Pour commencer, placez la souris rasée et anesthésiée sur un coussin chauffant. Pincez la peau avec une pince à épiler près du quatrième mamelon et coupez la peau en relief avec des ciseaux pointus pour faire une incision médiane d’environ un centimètre. Faites des incisions circulaires autour de la glande dans les directions crânienne et caudale, et retirez soigneusement la peau de l’abdomen.
Retirez rapidement tout sang exogène avec une solution saline physiologique pour éviter une perte ultérieure de résolution optique. Pour minimiser la perte de sang, scellez tous les vaisseaux sanguins proéminents avec un cautériseur portable. Ensuite, taquinez doucement la couche superficielle à l’aide d’une pince fine pour éliminer le tissu conjonctif et adipeux superficiel.

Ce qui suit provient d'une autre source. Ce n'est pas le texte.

import Literature.NumberTheory.LFunctions.EulerLogRemainder
import HarnessLib

/-!
# Euler products with finitely many shifted zeta-power singularities: `Π_{n ∈ S} ζ(s − in)^{μ_n} · e^{E(s)}`

Topic `Literature/NumberTheory/LFunctions` (T-ANT), family RH. Everything here is PROVED; the file has
definitions (the singular product, its cofactor, the continuation) and no named facts.

Setting (Montgomery 1983, §3: "we write `f*(s) = Π_k ζ(s−ik)^{b̂(k)}` … `f(s) = f₁(s) f₃(s)`"). Let
`f : ℕ →*₀ ℂ` be completely multiplicative with `‖f‖ ≤ 1`, and suppose that on `Re s > 1` its prime sum
splits as
  `Σ_p f(p) p^{−s} = Σ_{n ∈ S} μ_n Σ_p p^{in−s} + A(s)`      (`S ⊆ ℤ` finite, `μ_n` real)
with `A` holomorphic on a right half-plane `Re s > σ_A` (`σ_A < 1`). Then, with the tree's branch
`zetaCpow μ` of `ζ^μ` on the classical region slit along `(−∞, 1]`
(`LogZetaClassicalRegion.lean`) and the bounded second-order Euler terms `logRemainder`
(`EulerLogRemainder.lean`):

* `shiftedZetaCpowProd S μ s = Π_{n ∈ S} zetaCpow (μ n) (s − in)` is holomorphic on
  `shiftedSlitDomain S = ⋂_n (slit region + in)` (`differentiableOn_shiftedZetaCpowProd`), equals
  `exp(Σ_n μ_n Σ_p −Log(1 − p^{in−s}))` for `Re s > 1` (`shiftedZetaCpowProd_eq_exp`) and has the
  branch-free modulus `Π_n ‖ζ(s − in)‖^{μ_n}` (`norm_shiftedZetaCpowProd`);
* `eulerContinuation f S μ A s = shiftedZetaCpowProd S μ s · exp(E(s))`,
  `E(s) = −Σ_n μ_n logRemainder 1 (s − in) + A(s) + logRemainder f s`, is holomorphic on
  `shiftedSlitDomain S ∩ {Re s > 3/4} ∩ {Re s > σ_A}` (`differentiableOn_eulerContinuation`) and
  **continues the Dirichlet series**: `Σ_n f(n) n^{−s} = eulerContinuation f S μ A s` for `Re s > 1`
  (`LSeries_eq_eulerContinuation`);
* the modulus bound `‖eulerContinuation … s‖ ≤ Π_n ‖ζ(s − in)‖^{μ_n} · exp((1 + Σ_n|μ_n|) R* + ‖A(s)‖)`,
  `R* = (5/4) Σ_p p^{−3/2}` (`norm_eulerContinuation_le`);
* the local structure at a branch point `1 + ik`, `k ∈ S`:
  `eulerContinuation … s = zetaCpow (μ k) (s − ik) · cofactor … k s` with the cofactor holomorphic
  (and non-zero) wherever the OTHER factors are (`eulerContinuation_eq_zetaCpow_mul_cofactor`,
  `differentiableOn_cofactor`, `cofactor_ne_zero`).

This is the analytic continuation "(21)" needed for the contour argument of Montgomery's §4, in the
variant with finitely many singularities (the dithered twist of
`Literature/Barriers/RiemannHypothesis/TuranPartialSumsDitheredTwist.lean`).

## References

* [Montgomery1983] H. L. Montgomery, *Zeros of approximations to the zeta function* (1983), §3
  (`f*`, `f = f₁ f₂ f₃`, Lemmas 2–4), §4 (21).
* [Tenenbaum2015] G. Tenenbaum, *Introduction to analytic and probabilistic number theory*, 3rd ed.,
  II.5 §5.1 (products `G(s) ζ(s)^{z}`).
-/

noncomputable section

open Complex Set Filter Topology

namespace Literature.NumberTheory.LFunctions

variable (S : Finset ℤ) (μ : ℤ → ℝ)

/-! ### The singular product -/

/-- The domain of the singular product: `⋂_{n ∈ S} (zfrSlitRegion + in)`. [folklore] -/
def shiftedSlitDomain : Set ℂ := {s : ℂ | ∀ n ∈ S, s - n * I ∈ zfrSlitRegion}

/-- The domain is open. [folklore] -/
theorem isOpen_shiftedSlitDomain : IsOpen (shiftedSlitDomain S) := by
  have : shiftedSlitDomain S = ⋂ n ∈ S, (fun s : ℂ ↦ s - n * I) ⁻¹' zfrSlitRegion := by
    ext s; simp [shiftedSlitDomain]
  rw [this]
  exact isOpen_biInter_finset fun n _ ↦ isOpen_zfrSlitRegion.preimage (by fun_prop)

/-- The half-plane `Re s > 1` lies in the domain. [folklore] -/
theorem mem_shiftedSlitDomain_of_one_lt_re {s : ℂ} (hs : 1 < s.re) : s ∈ shiftedSlitDomain S :=
  fun n _ ↦ mem_zfrSlitRegion_of_one_lt_re (by simpa using hs)

/-- **The singular product** `Z(s) = Π_{n ∈ S} ζ(s − in)^{μ_n}` (branches `zetaCpow`).
[cite: Montgomery1983, §3 (f*(s))] -/
def shiftedZetaCpowProd (s : ℂ) : ℂ := ∏ n ∈ S, zetaCpow (μ n) (s - n * I)

/-- `Z` is holomorphic on the domain. [folklore] -/
theorem differentiableOn_shiftedZetaCpowProd :
    DifferentiableOn ℂ (shiftedZetaCpowProd S μ) (shiftedSlitDomain S) := by
  unfold shiftedZetaCpowProd
  refine DifferentiableOn.fun_finsetProd (𝕜 := ℂ) (𝔸' := ℂ)
    (f := fun (n : ℤ) (s : ℂ) ↦ zetaCpow (μ n) (s - n * I)) fun n hn ↦ ?_
  intro s hs
  have h1 : DifferentiableAt ℂ (fun s : ℂ ↦ s - n * I) s := by fun_prop
  have h2 : DifferentiableAt ℂ (zetaCpow (μ n)) (s - n * I) :=
    (differentiableOn_zetaCpow (μ n)).differentiableAt (isOpen_zfrSlitRegion.mem_nhds (hs n hn))
  exact (h2.comp s h1).differentiableWithinAt

/-- On `Re s > 1`: `Z(s) = exp(Σ_{n ∈ S} μ_n · Σ_p −Log(1 − p^{in−s}))`. [cite: Montgomery1983, §3 (21)] -/
theorem shiftedZetaCpowProd_eq_exp {s : ℂ} (hs : 1 < s.re) :
    shiftedZetaCpowProd S μ s = exp (∑ n ∈ S, (μ n : ℂ) * eulerLogZeta (s - n * I)) := by
  rw [exp_sum, shiftedZetaCpowProd]
  refine Finset.prod_congr rfl fun n _ ↦ ?_
  exact zetaCpow_eq_exp_eulerLogZeta (by simpa using hs)

/-- **Branch-free modulus**: `‖Z(s)‖ = Π_n ‖ζ(s − in)‖^{μ_n}` when every `s − in` lies in the region and
is `≠ 1`. [folklore] -/
theorem norm_shiftedZetaCpowProd {s : ℂ} (hs : ∀ n ∈ S, s - n * I ∈ zfrRegion)
    (hs1 : ∀ n ∈ S, s - n * I ≠ 1) :
    ‖shiftedZetaCpowProd S μ s‖ = ∏ n ∈ S, ‖riemannZeta (s - n * I)‖ ^ (μ n) := by
  rw [shiftedZetaCpowProd, norm_prod]
  exact Finset.prod_congr rfl fun n hn ↦ norm_zetaCpow (hs n hn) (hs1 n hn)

/-- `Z(s) ≠ 0` off the branch points. [folklore] -/
theorem shiftedZetaCpowProd_ne_zero {s : ℂ} (hs1 : ∀ n ∈ S, s - n * I ≠ 1) :
    shiftedZetaCpowProd S μ s ≠ 0 := by
  rw [shiftedZetaCpowProd]
  exact Finset.prod_ne_zero_iff.2 fun n hn ↦ zetaCpow_ne_zero (μ n) (hs1 n hn)

/-! ### The continuation of `Σ f(n) n^{-s}` -/

variable (f : ℕ →*₀ ℂ) (A : ℂ → ℂ)

/-- The exponent `E(s) = −Σ_n μ_n logRemainder 1 (s − in) + A(s) + logRemainder f s` of the harmless
factor. [cite: Montgomery1983, §3 (15)–(16)] -/
def harmlessExponent (s : ℂ) : ℂ :=
  -(∑ n ∈ S, (μ n : ℂ) * logRemainder (fun _ ↦ 1) (s - n * I)) + A s + logRemainder (f ·) s

/-- **The continuation** `G(s) = Z(s) · exp(E(s))`. [cite: Montgomery1983, §3 (21)] -/
def eulerContinuation (s : ℂ) : ℂ :=
  shiftedZetaCpowProd S μ s * exp (harmlessExponent S μ f A s)

variable {S μ f A}
/-- The phase factor is smooth (all orders, including analytic bookkeeping `k = ω`). [folklore] -/
theorem contDiff_phase (L : ℝ) (n : Fin 3 → ℤ) {k : WithTop ℕ∞} : ContDiff ℝ k (phase L n) := by
  unfold phase
  refine Complex.contDiff_exp.comp (contDiff_const.mul (Complex.ofRealCLM.contDiff.comp ?_))
  exact contDiff_const.mul (ContDiff.sum fun j _ =>
    contDiff_const.mul (PiLp.proj (𝕜 := ℝ) 2 (fun _ : Fin 3 => ℝ) j).contDiff)

/-- `|phase| = 1`. [folklore] -/
theorem norm_phase (L : ℝ) (n : Fin 3 → ℤ) (x : Space) : ‖phase L n x‖ = 1 := by
  rw [phase_eq_cellWave, norm_cellWave]

/-- The phase factor is `Lℤ³`-periodic (`L ≠ 0`). [folklore] -/
theorem phase_periodic (hL : L ≠ 0) (n : Fin 3 → ℤ) (x : Space) (k : Fin 3) :
    phase L n (x + EuclideanSpace.single k L) = phase L n x := by
  rw [phase_eq_cellWave, phase_eq_cellWave, cellWave_periodic hL]

/-! ### The bath weight `W` -/

/-- `W` is constant along the `x₀`-fibre. [folklore] -/
theorem fibreW_update (Φ : PeriodicTrialState (m + 1) L) (X : Config (m + 1)) (y : Space) :
    fibreW Φ (Function.update X 0 y) = fibreW Φ X := by
  simp only [fibreW, Function.update_idem]

/-- The slice `y ↦ Φ(X[0 ↦ y])` is continuous. [folklore] -/
theorem continuous_slice (Φ : PeriodicTrialState (m + 1) L) (X : Config (m + 1)) :
    Continuous fun y : Space => Φ.ψ (Function.update X 0 y) :=
  Φ.contDiff.continuous.comp (continuous_const.update 0 continuous_id)

/-- `W > 0` for a zero-free state (`L > 0`). [folklore] -/
theorem fibreW_pos (hL : 0 < L) (Φ : PeriodicTrialState (m + 1) L) (hΦ : ∀ X, Φ.ψ X ≠ 0)
    (X : Config (m + 1)) : 0 < fibreW Φ X := by
  unfold fibreW
  have hc : Continuous fun y : Space => ‖Φ.ψ (Function.update X 0 y)‖ ^ 2 :=
    ((continuous_slice Φ X).norm).pow 2
  rw [integral_pos_iff_support_of_nonneg_ae (Filter.Eventually.of_forall fun y => sq_nonneg _)
    (integrableOn_cell hc)]
  have hsupp : Function.support (fun y : Space => ‖Φ.ψ (Function.update X 0 y)‖ ^ 2) = Set.univ :=
    Set.eq_univ_of_forall fun y => by simpa [Function.mem_support] using hΦ _
  rw [hsupp, Measure.restrict_apply_univ, volume_cell]
  exact ENNReal.pow_pos (ENNReal.ofReal_pos.2 hL) 3

/-- `W ≥ 0` always. [folklore] -/
theorem fibreW_nonneg (Φ : PeriodicTrialState (m + 1) L) (X : Config (m + 1)) : 0 ≤ fibreW Φ X :=
  setIntegral_nonneg (measurableSet_cell L) fun _ _ => sq_nonneg _

/-- `W` is `Lℤ³`-periodic in every particle. [folklore] -/
theorem fibreW_periodic (Φ : PeriodicTrialState (m + 1) L) (X : Config (m + 1)) (i : Fin (m + 1))
    (k : Fin 3) : fibreW Φ (X + Pi.single i (EuclideanSpace.single k L)) = fibreW Φ X := by
  unfold fibreW
  rcases eq_or_ne i 0 with rfl | hi
  · simp only [update_add_single_zero]
  · simp only [update_add_single_of_ne hi, Φ.periodic]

Gardez la glande exposée humide avec une solution saline physiologique. Si nécessaire, traitez la glande avec des agents exogènes, par exemple des agents pharmacologiques ou des colorants spécifiques aux organites en baignant les glandes exposées pendant l’opération. Protégez la paroi abdominale avec un film thermoplastique semi-transparent et flexible.
Positionnez soigneusement la souris avec le côté abdominal vers le bas sur une platine de microscope inversée de sorte que le rabat cutané s’étende sur le verre de couverture central. Protégez les zones exposées avec une fine couche de gel. Collez la patte arrière et la queue à la scène.

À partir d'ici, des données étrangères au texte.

import Summits.QuantumAdvantage.QuantumAdvantage.Theorems.NearExactIsExact.Negative.RankOneToolkit
import Summits.QuantumAdvantage.QuantumAdvantage.Theorems.NearExactIsExact.Negative.ColumnPencilPullback

/-!
# `NearExactIsExact` (stmt-QuantumAdvantage-14043) — THEOREM C2 (gen 38), part 2/2: column pencils
  with at least three fibre matrices never realise the flat residual

**Setting** (BQ-11, stratum `naff = 5`, `A = 0`, DISPROOF.md §46 of the b2b cell): over the twisted
`6`-bit frame `γ` (affine coordinates, one quadratic coordinate `i₀`), the biquadratic candidates are
`π(u,t) = (γ u, B(u) ⊕ M(u)t)`.  THEOREM TT kills `M` constant, THEOREM R1 the two-valued rank-one
pencils.  THEOREM C2 (this file): COLUMN PENCILS `M(u) = I + v(u)·e₁ᵀ` — the matrix differs from `I`
in ONE column, `v(u) ⊥ e₁` an ARBITRARY function of `u` — taking AT LEAST THREE values:
for every quadratic `B`, all cubic `c₁, c₂`:  `c₁(u,w) ⊕ c₂(γu, w ⊕ w₁·v(u) ⊕ B(u)) ≠ 1_{u=0}`.
(Two values = THEOREM R1 after a constant change of block coordinates; one value = THEOREM TT.)

**Proof.** By `colPencil_pullback` (P1) the `s`-Möbius coefficients `G_T` of `s ↦ c₂(γu, B ⊕ s)`
agree with `(c₁)_T` for `1 ∉ T`; by (P3) and the constancy of cubic coefficients, for every
`T = {x,y,z} ∌ 1` with `(c₁)_T = 1` the three relations at the pairs of `T` force
`v(u) = v⁰ ⊕ v_w(u)·ε` (`w` the fifth index), i.e. at most two values — so `(c₁)_T = 0`, hence
`C'_T := (coefC c₂ T) ∘ γ = 0` for all `|T| = 3`, `1 ∉ T` (`colPencil_cubic_vanish`).  The parity core
`colPencil_core` (pair identity + singleton expansions, bad pairs = the star at `1`, every cubic term
counted twice) then gives `Σ_u c₂(γu, B u) = 0`, while the zero section of the residual gives `1`.

HONEST FRAMING: the value here is a THEOREM (a kernel-checked negative lemma closing one infinite
sub-family of the last Maiorana–McFarland habitat of `NearExactIsExact`), NOT summit progress; the crux
and the summit are untouched.
-/

set_option linter.dupNamespace false -- D-0017: single-problem summit ⇒ `QuantumAdvantage.QuantumAdvantage` by design

namespace Summit.QuantumAdvantage.QuantumAdvantage.Theorems.NearExactIsExact.Negative.ColumnPencil

open Finset
open Literature.Computability.QuantumComplexity
open Literature.Computability.QuantumComplexity.BuzetChailloux (bxor)
open Summit.QuantumAdvantage.QuantumAdvantage.Theorems.CubicForrelation.NearExactIsExact
  (fc_isDegLeFun_comp te_isDegLeFun_band tc_const_of_deg_zero)
open Summit.QuantumAdvantage.QuantumAdvantage.Theorems.NearExactIsExact.Negative.SkewProductCore
open Summit.QuantumAdvantage.QuantumAdvantage.Theorems.NearExactIsExact.Negative.SkewProductResidual
open Summit.QuantumAdvantage.QuantumAdvantage.Theorems.NearExactIsExact.Negative.TwistedTranslation
open Summit.QuantumAdvantage.QuantumAdvantage.Theorems.NearExactIsExact.Negative.RankOneToolkit
open Summit.QuantumAdvantage.QuantumAdvantage.Theorems.NearExactIsExact.Negative.ColumnPencilPullback

/-- **THEOREM C2, parity core.** `ρ` quadratic, `deg C_∅ ≤ 5`, `deg C_k ≤ 3`, `deg G_m ≤ 3` (`m ≠ 1`),
the pair coefficients `G_T`, `1 ∉ T`, affine, and `C_S = 0` for `|S| = 3`, `1 ∉ S`:
then `Σ_u Σ_{|S| ≤ 3} ρ^S C_S = 0`. [folklore] -/
theorem colPencil_core {ρ : Fin 5 → (Fin 6 → Bool) → Bool} (hρ : ∀ k, IsDegLeFun 2 (ρ k))
    {C : Finset (Fin 5) → (Fin 6 → Bool) → Bool} (hC0 : IsDegLeFun 5 (C ∅))
    (hC1 : ∀ k, IsDegLeFun 3 (C {k}))
    (hG1 : ∀ m : Fin 5, m ≠ 1 → IsDegLeFun 3 (fun u => decide
      ((∑ S ∈ (P3 5).filter (fun S => ({m} : Finset (Fin 5)) ⊆ S),
        (∏ j ∈ S \ {m}, ind (ρ j u)) * ind (C S u)) = 1)))
    (hgood : ∀ T : Finset (Fin 5), T.card = 2 → (1 : Fin 5) ∉ T →
      IsDegLeFun 1 (fun u => decide ((∑ S ∈ (P3 5).filter (fun S => T ⊆ S),
        (∏ j ∈ S \ T, ind (ρ j u)) * ind (C S u)) = 1)))
    (hE : ∀ S ∈ P3 5, S.card = 3 → (1 : Fin 5) ∉ S → ∀ u, C S u = false) :
    ∑ u, texp C (fun m => ρ m u) u = 0 := by
  have z2 : (2 : ZMod 2) = 0 := rfl
  obtain ⟨G, hGdef⟩ : ∃ G : Finset (Fin 5) → (Fin 6 → Bool) → ZMod 2, ∀ T u, G T u =
      ∑ S ∈ (P3 5).filter (fun S => T ⊆ S),
        (∏ m ∈ S \ T, ind (ρ m u)) * ind (C S u) := ⟨fun T u => _, fun _ _ => rfl⟩
  simp only [← hGdef] at hG1 hgood
  have hgoodsum : ∀ T : Finset (Fin 5), T.card = 2 → (1 : Fin 5) ∉ T →
      ∑ u, (∏ m ∈ T, ind (ρ m u)) * G T u = 0 := by
    intro T hT2 h1T
    have hdeg : IsDegLeFun 5 (fun u => decide ((∏ m ∈ T, ind (ρ m u)) = 1) && decide (G T u = 1)) :=
      (te_isDegLeFun_band (isDegLeFun_prod (fun m => ρ m) T (fun m _ => hρ m)) (hgood T hT2 h1T)).mono
        (by rw [hT2])
    have h0 := sum_ind_eq_zero_of_deg_five hdeg
    refine (sum_congr rfl fun u _ => ?_).trans h0
    rw [ind_and, ind_decide_eq_one, ind_decide_eq_one]
  -- (E1) `ĉ_m = G_{m}`; (F2) `Σ_u ρ_m ĉ_m = 0` for `m ≠ 1`
  have hE1 : ∀ m u, tcoef ρ C m u = G {m} u := by
    intro m u
    rw [hGdef]
    simp only [tcoef]
    refine sum_congr (filter_congr fun S _ => singleton_subset_iff.symm) fun S _ => ?_
    rw [sdiff_singleton_eq_erase]
  have hF2 : ∀ m : Fin 5, m ≠ 1 → ∑ u, ind (ρ m u) * tcoef ρ C m u = 0 := by
    intro m hm
    have hdeg : IsDegLeFun 5 (fun u => ρ m u && decide (G {m} u = 1)) :=
      te_isDegLeFun_band (hρ m) (hG1 m hm)
    have h0 := sum_ind_eq_zero_of_deg_five hdeg
    refine (sum_congr rfl fun u _ => ?_).trans h0
    rw [hE1, ind_and, ind_decide_eq_one]
  -- expansion of `ρ_a ĉ_a`: the bad pair `{1,a}` equals the cubic terms through `a`
  have hexp : ∀ a u, ind (ρ a u) * tcoef ρ C a u =
      ind (ρ a u) * ind (C {a} u) +
      ∑ j ∈ univ.erase a, ind (ρ a u) * ind (ρ j u) * G {j, a} u +
      ∑ S ∈ (P3 5).filter (fun S => a ∈ S ∧ S.card = 3),
        (∏ i ∈ S, ind (ρ i u)) * ind (C S u) := by
    intro a u
    rw [ind_mul_tcoef_expand]
    simp only [hGdef]
  have hT1 : ∀ a, ∑ u, ind (ρ a u) * ind (C {a} u) = 0 := by
    intro a
    have hdeg : IsDegLeFun 5 (fun u => ρ a u && C {a} u) :=
      (te_isDegLeFun_band (hρ a) (hC1 a)).mono (by norm_num)
    have h0 := sum_ind_eq_zero_of_deg_five hdeg
    refine (sum_congr rfl fun u _ => ?_).trans h0
    rw [ind_and]
  have hstep2 : ∀ a : Fin 5, a ≠ 1 →
      ∑ u, ind (ρ 1 u) * ind (ρ a u) * G {1, a} u =
        ∑ u, ∑ S ∈ (P3 5).filter (fun S => a ∈ S ∧ S.card = 3),
          (∏ i ∈ S, ind (ρ i u)) * ind (C S u) := by
    intro a ha1
    have h := hF2 a ha1
    rw [sum_congr rfl fun u _ => hexp a u, sum_add_distrib, sum_add_distrib, hT1 a, zero_add] at h
    have hT2 : ∑ u, ∑ j ∈ univ.erase a, ind (ρ a u) * ind (ρ j u) * G {j, a} u =
        ∑ u, ind (ρ 1 u) * ind (ρ a u) * G {1, a} u := by
      rw [sum_comm, sum_eq_single_of_mem (1 : Fin 5) (mem_erase.mpr ⟨fun h => ha1 h.symm, mem_univ _⟩)]
      · exact sum_congr rfl fun u _ => by rw [mul_comm (ind (ρ a u)) (ind (ρ 1 u))]
      · intro j hj hj1
        have hja : j ≠ a := (mem_erase.mp hj).1
        have h1 : (1 : Fin 5) ∉ ({j, a} : Finset (Fin 5)) := by
          simp only [mem_insert, mem_singleton, not_or]
          exact ⟨fun h => hj1 h.symm, fun h => ha1 h.symm⟩
        rw [← hgoodsum {j, a} (card_pair hja) h1]
        refine sum_congr rfl fun u _ => ?_
        rw [prod_pair hja, mul_comm (ind (ρ j u)) (ind (ρ a u))]
    rw [hT2] at h
    linear_combination h - (∑ u, ∑ S ∈ (P3 5).filter (fun S => a ∈ S ∧ S.card = 3),
      (∏ i ∈ S, ind (ρ i u)) * ind (C S u)) * z2
  -- (STEP 1) the pair identity: only the bad pairs `{1,a}`, `a ≠ 1`, survive
  have hAsum : ∑ u : Fin 6 → Bool, ∑ S ∈ (P3 5).filter (fun S => S.card ≤ 1),
      (∏ m ∈ S, ind (ρ m u)) * ind (C S u) = 0 := by
    rw [sum_comm]
    refine sum_eq_zero fun S hS => ?_
    rw [mem_filter] at hS
    have hdeg : IsDegLeFun 5 (fun u => decide ((∏ m ∈ S, ind (ρ m u)) = 1) && C S u) := by
      rcases Nat.le_one_iff_eq_zero_or_eq_one.mp hS.2 with h0 | h1
      · rw [card_eq_zero] at h0
        subst h0
        exact (te_isDegLeFun_band (isDegLeFun_prod (fun m => ρ m) ∅ (fun m _ => hρ m)) hC0).mono (by simp)
      · obtain ⟨k, rfl⟩ := card_eq_one.mp h1
        exact (te_isDegLeFun_band (isDegLeFun_prod (fun m => ρ m) {k} (fun m _ => hρ m)) (hC1 k)).mono
          (by simp)
    have h0 := sum_ind_eq_zero_of_deg_five hdeg
    refine (sum_congr rfl fun u _ => ?_).trans h0
    rw [ind_and, ind_decide_eq_one]
  have hstep1 : ∑ u, texp C (fun m => ρ m u) u =
      ∑ u, (ind (ρ 1 u) * ind (ρ 0 u) * G {1, 0} u + (ind (ρ 1 u) * ind (ρ 2 u) * G {1, 2} u +
        (ind (ρ 1 u) * ind (ρ 3 u) * G {1, 3} u + ind (ρ 1 u) * ind (ρ 4 u) * G {1, 4} u))) := by
    have e : ∀ u, texp C (fun m => ρ m u) u =
        (∑ S ∈ (P3 5).filter (fun S => S.card ≤ 1), (∏ m ∈ S, ind (ρ m u)) * ind (C S u)) +
        ∑ T ∈ (univ : Finset (Fin 5)).powersetCard 2, (∏ m ∈ T, ind (ρ m u)) * G T u := by
      intro u
      rw [texp_split]
      simp only [hGdef]
    rw [sum_congr rfl fun u _ => e u, sum_add_distrib, hAsum, zero_add, sum_comm]
    have hbad : ({{1, 0}, {1, 2}, {1, 3}, {1, 4}} : Finset (Finset (Fin 5))) ⊆
        (univ : Finset (Fin 5)).powersetCard 2 := by decide
    have key : ∀ T ∈ (univ : Finset (Fin 5)).powersetCard 2,
        T ∉ ({{1, 0}, {1, 2}, {1, 3}, {1, 4}} : Finset (Finset (Fin 5))) → (1 : Fin 5) ∉ T := by
      decide
    rw [← sum_subset hbad (fun T hT hTb => hgoodsum T (mem_powersetCard.mp hT).2 (key T hT hTb)),
      sum_insert (by decide), sum_insert (by decide), sum_insert (by decide), sum_singleton,
      ← sum_add_distrib, ← sum_add_distrib, ← sum_add_distrib]
    refine sum_congr rfl fun u _ => ?_
    rw [prod_pair (by decide : (1 : Fin 5) ≠ 0), prod_pair (by decide : (1 : Fin 5) ≠ 2),
      prod_pair (by decide : (1 : Fin 5) ≠ 3), prod_pair (by decide : (1 : Fin 5) ≠ 4)]
  rw [hstep1, sum_add_distrib, sum_add_distrib, sum_add_distrib, hstep2 0 (by decide),
    hstep2 2 (by decide), hstep2 3 (by decide), hstep2 4 (by decide), ← sum_add_distrib,
    ← sum_add_distrib, ← sum_add_distrib]
  exact sum_eq_zero fun u _ => colPencil_bookkeeping (fun S => (∏ i ∈ S, ind (ρ i u)) * ind (C S u))
    (fun S hS h3 h1 => by rw [hE S hS h3 h1 u, ind_false, mul_zero])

Ensuite, placez une entretoise crantée sur mesure préparée à partir de trois bâtons de coton collés entre le rabat de peau et la paroi du corps pour amortir la glande des artefacts de mouvement causés par la respiration et le rythme cardiaque. Collez solidement un couvercle en plastique à chaque extrémité de l’ouverture de la platine pour empêcher le rabat cutané de glisser pendant l’imagerie. Insérez un cathéter à demeure sous-cutané sous la peau dorsale attaché à un tube, une seringue et une pompe.
À l’aide de la microscopie à fluorescence conventionnelle, confirmez que le lambeau de peau est stable avec un flux sanguin adéquat. Effectuer la microscopie confocale conventionnelle de la souris EGFP cyto ou EGFP membrane marquée avec BODIPY 665676 et la microscopie à deux photons de la souris membrane EGFP marquée au monodansylpentane et la souris à membrane tdTomato marquée au monodansylpentane. Chez les souris cyto EGFP, le cytoplasme des cellules épithéliales sécrétoires a été nettement marqué par EGFP.
Dans le même temps, les gouttelettes lipidiques colorées au BODIPY 665676 apparues sous forme de corps fluorescents ronds, en particulier vers la surface apicale. L’analyse en accéléré a montré que les gouttelettes lipidiques colorées à la 665676 BODIPY se déplaçaient des régions basale vers les régions apicales à des vitesses variables et fusionnaient les unes avec les autres en transit. Chez les souris à membrane EGFP, EGFP a mis en évidence les membranes plasmiques des cellules épithéliales capillaires et sécrétoires et les gouttelettes lipidiques colorées par BODIPY étaient visibles dans tout le cytoplasme.
La microscopie à deux photons des glandes mammaires de souris à membrane EGFP ou à membrane tdTomato a permis une étude plus complète de la morphologie des glandes. Les fibres de collagène à la surface sont visualisées dans le canal monodansylpentane par génération de seconde harmonique. Plus loin dans le parenchyme, l’épithélium sécrétoire est révélé par des membranes plasmiques basales, latérales et apicales et des gouttelettes lipidiques colorées au monodansylpentane.
La lumière centrale devient évidente plus loin dans l’alvéole. Le fluorophore rouge tdTomato a été particulièrement utile pour le marquage de l’endothélium capillaire, contrairement à l’EGFP chez les souris cyto EGFP.